Data for this exercise Block Start
-- `Assembly` holds: proved by `Summit.BirchSwinnertonDyer.BirchSwinnertonDyer.Theorems.EdixhovenFibreFiveSevenAssembly.assembly_proof` (its module imports this route file, so no `_holds` link can be stated here).

/-! D-0027 §2.1 — DECIDING THEOREM (planner-authored via `route open/edit --closes-file`; by planner-bsd-idea-3-g2-0 2026-08-27T23:50:50Z):
its hypotheses are this route's items and its conclusion the registered leaf `Summit.BirchSwinnertonDyer.WAllExclAdditiveFiveLeRankOne` (rung W-ALL/2.p>=5.r1, D-0061) (glue_lint), and it elaborates with this file. -/

@[closes "route-BirchSwinnertonDyer-EdixhovenFibreFiveSeven"] theorem closes (hK : KPResidueManinUnitFiveSeven) (hS' : StarredOptimalManinUnitFiveSevenOfKato)
    (hT' : TwistDegreeStepFiveSevenOfKP) (hO : TwistDegreeStepOrdinary) (hG : MemberManinUnitFiveSevenGlue)
    (h₁ : KolyvaginPrimitiveAdditive) (h₀ : RankZeroAdditive) (hoff : OffSharpRankOneAdditive)
    (hP : PublishedInputsAdditiveKoly) (hF : PublishedManinFacts) (hPK : KatoNeronAndCremonaFacts) :
    Summit.BirchSwinnertonDyer.WAllExclAdditiveFiveLeRankOne := by
  -- K★ and TDS57 from the item forms of the LANDED conditional theorems (p581141; TDS57 granted F″+ČNS+Cremona+KP) and the PUB bundles
  have hS : StarredOptimalManinUnitFiveSeven := hS' hPK
  have hT : TwistDegreeStepFiveSeven := hT' hPK hF hK
  classical
  obtain ⟨e1, e2, dd, mz, au, c2, hC⟩ := hF
  have hnf : Literature.NumberTheory.EllipticCurves.ModularForms.exists_isNewformOf := hP.2.2.2.2.2.1
  -- (1) the proper Manin residue `R` of route AdditiveKolyvaginRoad (stmt-BirchSwinnertonDyer-20709) from THIS route's
  --     items: p ∈ {5,7} by the glue obligation G57 over K★ and TDS57; p ≥ 11 by p540328 over TDS11; then transport + frame.
  have hR : Summit.BirchSwinnertonDyer.BirchSwinnertonDyer.Theses.AdditiveKolyvaginRoad.ManinFrameResidueProperR := by
    intro e1' e2' dd' hPub W _ _ p hp _ hp5 hadd hirr hres hall hr
    have hnf' : Literature.NumberTheory.EllipticCurves.ModularForms.exists_isNewformOf := hPub.2.2.2.2.2.1
    have hmem : ∃ (W₀ : WeierstrassCurve ℚ) (_ : W₀.IsElliptic) (_ : W₀.IsGloballyMinimal)
        (D₀ : Literature.NumberTheory.EllipticCurves.ModularForms.ModularParametrizationData W₀
          (W.conductorNorm ℤ)), WeierstrassCurve.IsIsogenous W W₀ ∧ ¬ (p : ℤ) ∣ D₀.c := by
      rcases lt_or_ge p 11 with h11 | h11
      · exact hG hnf' dd' hS hT W p hp5 h11 hadd hirr hres hall
      · exact Summit.BirchSwinnertonDyer.BirchSwinnertonDyer.Theorems.ManinFrameResidueProperTwistDegree.stub_memberManinUnit_ordinary_of_twistDegreeStep
          e1' e2' dd' hnf' W p h11 hadd hirr hres
          (fun V _ _ _ Wf _ _ _ C hiso hGo hV4 hCV =>
            hO hnf' W p h11 hadd hirr hres hall V Wf C hiso hGo hV4 hCV)
    obtain ⟨W₀, hE₀, hM₀, D₀, hiso, hc₀⟩ := hmem
    haveI := hE₀
    haveI := hM₀
    obtain ⟨Dt, hc⟩ :=
      Summit.BirchSwinnertonDyer.BirchSwinnertonDyer.Theorems.ManinFrameTransport.exists_modularParametrizationData_not_dvd_of_partner
        W hp.out hirr hiso D₀ hc₀
    have hp2 : p ≠ 2 := by omega
    exact Summit.BirchSwinnertonDyer.BirchSwinnertonDyer.Theorems.ManinFrameFromDatum.exists_oddHeegnerFrame_of_exists_not_dvd
      hnf' hPub.2.2.2.2.2.2.1 W p hr hp2 ⟨Dt, hc⟩
  -- (2) the Manin residue class from ČNS + the proved degree class + R (pure logic, as in AdditiveKolyvaginRoad.closes)
  have hD : Summit.BirchSwinnertonDyer.BirchSwinnertonDyer.Theses.AdditiveKolyvaginRoad.ManinFrameResidueDegreeClass :=
    Summit.BirchSwinnertonDyer.BirchSwinnertonDyer.Theorems.ManinFrameResidueDegreeClass.maninFrameResidueDegreeClass_proof
  have hRes : Summit.BirchSwinnertonDyer.BirchSwinnertonDyer.Theses.AdditiveKolyvaginRoad.ManinFrameResidueClass := by
    intro hP' W _ _ p _ _ h5 hadd hirr hcl hr1
    by_cases hex : ∃ (W' : WeierstrassCurve ℚ) (_ : W'.IsElliptic) (_ : W'.IsGloballyMinimal)
        (D' : Literature.NumberTheory.EllipticCurves.ModularForms.ModularParametrizationData W' (W.conductorNorm ℤ)),
        WeierstrassCurve.IsIsogenous W W' ∧ ¬ p ∣ D'.modularDegree
    · exact hD hC hP' W p h5 hadd hirr hcl hex hr1
    · refine hR e1 e2 dd hP' W p h5 hadd hirr hcl ?_ hr1
      intro W' _ _ D' hiso
      by_contra hnd
      exact hex ⟨W', ‹_›, ‹_›, D', hiso, hnd⟩
  -- (3) the Manin-good odd frame by the proved gen-2 glue over the proved class loci
  have hM : Summit.BirchSwinnertonDyer.BirchSwinnertonDyer.Theses.AdditiveKolyvaginRoad.ManinGoodOddFrameAdditive :=
    Summit.BirchSwinnertonDyer.BirchSwinnertonDyer.Theorems.ManinGoodOddFrameAdditiveResplitGlue.maninGoodOddFrameAdditiveResplitGlue_proof
      e1 e2 mz au c2
      Summit.BirchSwinnertonDyer.BirchSwinnertonDyer.Theorems.ManinFrameOffExceptionClass.maninFrameOffExceptionClass_proof
      Summit.BirchSwinnertonDyer.BirchSwinnertonDyer.Theorems.ManinFrameIstarClass.maninFrameIstarClass_proof hRes
  -- (4) the proved additive Kolyvagin kernel gives the ♯ slice; the off-♯ slice is the shared item; glue of the W-ALL leaf
  have hSharp : Summit.BirchSwinnertonDyer.WAllExclAdditiveFiveLeRankOneSharp :=
    fun W _ _ p _ hCM hp5 hadd hr1 hs hsp htwo htam =>
      Summit.BirchSwinnertonDyer.BirchSwinnertonDyer.Theorems.AdditiveKolyvaginKernel.additiveKolyvaginKernel_proof
        hP hM h₁ h₀ W p hCM hp5 hadd hr1 hs hsp htwo htam
  exact Summit.BirchSwinnertonDyer.wAllExclAdditiveFiveLeRankOne_of_sharp_of_offSharp hSharp hoff

end Summit.BirchSwinnertonDyer.BirchSwinnertonDyer.Theses.EdixhovenFibreFiveSeven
Data for this exercise Block End
▶ [Task prompt]: Reproduce all of the records exactly.

▶ [Reply]:
-- `Assembly` holds: proved by `Summit.BirchSwinnertonDyer.BirchSwinnertonDyer.Theorems.EdixhovenFibreFiveSevenAssembly.assembly_proof` (its module imports this route file, so no `_holds` link can be stated here).

/-! D-0027 §2.1 — DECIDING THEOREM (planner-authored via `route open/edit --closes-file`; by planner-bsd-idea-3-g2-0 2026-08-27T23:50:50Z):
its hypotheses are this route's items and its conclusion the registered leaf `Summit.BirchSwinnertonDyer.WAllExclAdditiveFiveLeRankOne` (rung W-ALL/2.p>=5.r1, D-0061) (glue_lint), and it elaborates with this file. -/

@[closes "route-BirchSwinnertonDyer-EdixhovenFibreFiveSeven"] theorem closes (hK : KPResidueManinUnitFiveSeven) (hS' : StarredOptimalManinUnitFiveSevenOfKato)
    (hT' : TwistDegreeStepFiveSevenOfKP) (hO : TwistDegreeStepOrdinary) (hG : MemberManinUnitFiveSevenGlue)
    (h₁ : KolyvaginPrimitiveAdditive) (h₀ : RankZeroAdditive) (hoff : OffSharpRankOneAdditive)
    (hP : PublishedInputsAdditiveKoly) (hF : PublishedManinFacts) (hPK : KatoNeronAndCremonaFacts) :
    Summit.BirchSwinnertonDyer.WAllExclAdditiveFiveLeRankOne := by
  -- K★ and TDS57 from the item forms of the LANDED conditional theorems (p581141; TDS57 granted F″+ČNS+Cremona+KP) and the PUB bundles
  have hS : StarredOptimalManinUnitFiveSeven := hS' hPK
  have hT : TwistDegreeStepFiveSeven := hT' hPK hF hK
  classical
  obtain ⟨e1, e2, dd, mz, au, c2, hC⟩ := hF
  have hnf : Literature.NumberTheory.EllipticCurves.ModularForms.exists_isNewformOf := hP.2.2.2.2.2.1
  -- (1) the proper Manin residue `R` of route AdditiveKolyvaginRoad (stmt-BirchSwinnertonDyer-20709) from THIS route's
  --     items: p ∈ {5,7} by the glue obligation G57 over K★ and TDS57; p ≥ 11 by p540328 over TDS11; then transport + frame.
  have hR : Summit.BirchSwinnertonDyer.BirchSwinnertonDyer.Theses.AdditiveKolyvaginRoad.ManinFrameResidueProperR := by
    intro e1' e2' dd' hPub W _ _ p hp _ hp5 hadd hirr hres hall hr
    have hnf' : Literature.NumberTheory.EllipticCurves.ModularForms.exists_isNewformOf := hPub.2.2.2.2.2.1
    have hmem : ∃ (W₀ : WeierstrassCurve ℚ) (_ : W₀.IsElliptic) (_ : W₀.IsGloballyMinimal)
        (D₀ : Literature.NumberTheory.EllipticCurves.ModularForms.ModularParametrizationData W₀
          (W.conductorNorm ℤ)), WeierstrassCurve.IsIsogenous W W₀ ∧ ¬ (p : ℤ) ∣ D₀.c := by
      rcases lt_or_ge p 11 with h11 | h11
      · exact hG hnf' dd' hS hT W p hp5 h11 hadd hirr hres hall
      · exact Summit.BirchSwinnertonDyer.BirchSwinnertonDyer.Theorems.ManinFrameResidueProperTwistDegree.stub_memberManinUnit_ordinary_of_twistDegreeStep
          e1' e2' dd' hnf' W p h11 hadd hirr hres
          (fun V _ _ _ Wf _ _ _ C hiso hGo hV4 hCV =>
            hO hnf' W p h11 hadd hirr hres hall V Wf C hiso hGo hV4 hCV)
    obtain ⟨W₀, hE₀, hM₀, D₀, hiso, hc₀⟩ := hmem
    haveI := hE₀
    haveI := hM₀
    obtain ⟨Dt, hc⟩ :=
      Summit.BirchSwinnertonDyer.BirchSwinnertonDyer.Theorems.ManinFrameTransport.exists_modularParametrizationData_not_dvd_of_partner
        W hp.out hirr hiso D₀ hc₀
    have hp2 : p ≠ 2 := by omega
    exact Summit.BirchSwinnertonDyer.BirchSwinnertonDyer.Theorems.ManinFrameFromDatum.exists_oddHeegnerFrame_of_exists_not_dvd
      hnf' hPub.2.2.2.2.2.2.1 W p hr hp2 ⟨Dt, hc⟩
  -- (2) the Manin residue class from ČNS + the proved degree class + R (pure logic, as in AdditiveKolyvaginRoad.closes)
  have hD : Summit.BirchSwinnertonDyer.BirchSwinnertonDyer.Theses.AdditiveKolyvaginRoad.ManinFrameResidueDegreeClass :=
    Summit.BirchSwinnertonDyer.BirchSwinnertonDyer.Theorems.ManinFrameResidueDegreeClass.maninFrameResidueDegreeClass_proof
  have hRes : Summit.BirchSwinnertonDyer.BirchSwinnertonDyer.Theses.AdditiveKolyvaginRoad.ManinFrameResidueClass := by
    intro hP' W _ _ p _ _ h5 hadd hirr hcl hr1
    by_cases hex : ∃ (W' : WeierstrassCurve ℚ) (_ : W'.IsElliptic) (_ : W'.IsGloballyMinimal)
        (D' : Literature.NumberTheory.EllipticCurves.ModularForms.ModularParametrizationData W' (W.conductorNorm ℤ)),
        WeierstrassCurve.IsIsogenous W W' ∧ ¬ p ∣ D'.modularDegree
    · exact hD hC hP' W p h5 hadd hirr hcl hex hr1
    · refine hR e1 e2 dd hP' W p h5 hadd hirr hcl ?_ hr1
      intro W' _ _ D' hiso
      by_contra hnd
      exact hex ⟨W', ‹_›, ‹_›, D', hiso, hnd⟩
  -- (3) the Manin-good odd frame by the proved gen-2 glue over the proved class loci
  have hM : Summit.BirchSwinnertonDyer.BirchSwinnertonDyer.Theses.AdditiveKolyvaginRoad.ManinGoodOddFrameAdditive :=
    Summit.BirchSwinnertonDyer.BirchSwinnertonDyer.Theorems.ManinGoodOddFrameAdditiveResplitGlue.maninGoodOddFrameAdditiveResplitGlue_proof
      e1 e2 mz au c2
      Summit.BirchSwinnertonDyer.BirchSwinnertonDyer.Theorems.ManinFrameOffExceptionClass.maninFrameOffExceptionClass_proof
      Summit.BirchSwinnertonDyer.BirchSwinnertonDyer.Theorems.ManinFrameIstarClass.maninFrameIstarClass_proof hRes
  -- (4) the proved additive Kolyvagin kernel gives the ♯ slice; the off-♯ slice is the shared item; glue of the W-ALL leaf
  have hSharp : Summit.BirchSwinnertonDyer.WAllExclAdditiveFiveLeRankOneSharp :=
    fun W _ _ p _ hCM hp5 hadd hr1 hs hsp htwo htam =>
      Summit.BirchSwinnertonDyer.BirchSwinnertonDyer.Theorems.AdditiveKolyvaginKernel.additiveKolyvaginKernel_proof
        hP hM h₁ h₀ W p hCM hp5 hadd hr1 hs hsp htwo htam
  exact Summit.BirchSwinnertonDyer.wAllExclAdditiveFiveLeRankOne_of_sharp_of_offSharp hSharp hoff

end Summit.BirchSwinnertonDyer.BirchSwinnertonDyer.Theses.EdixhovenFibreFiveSeven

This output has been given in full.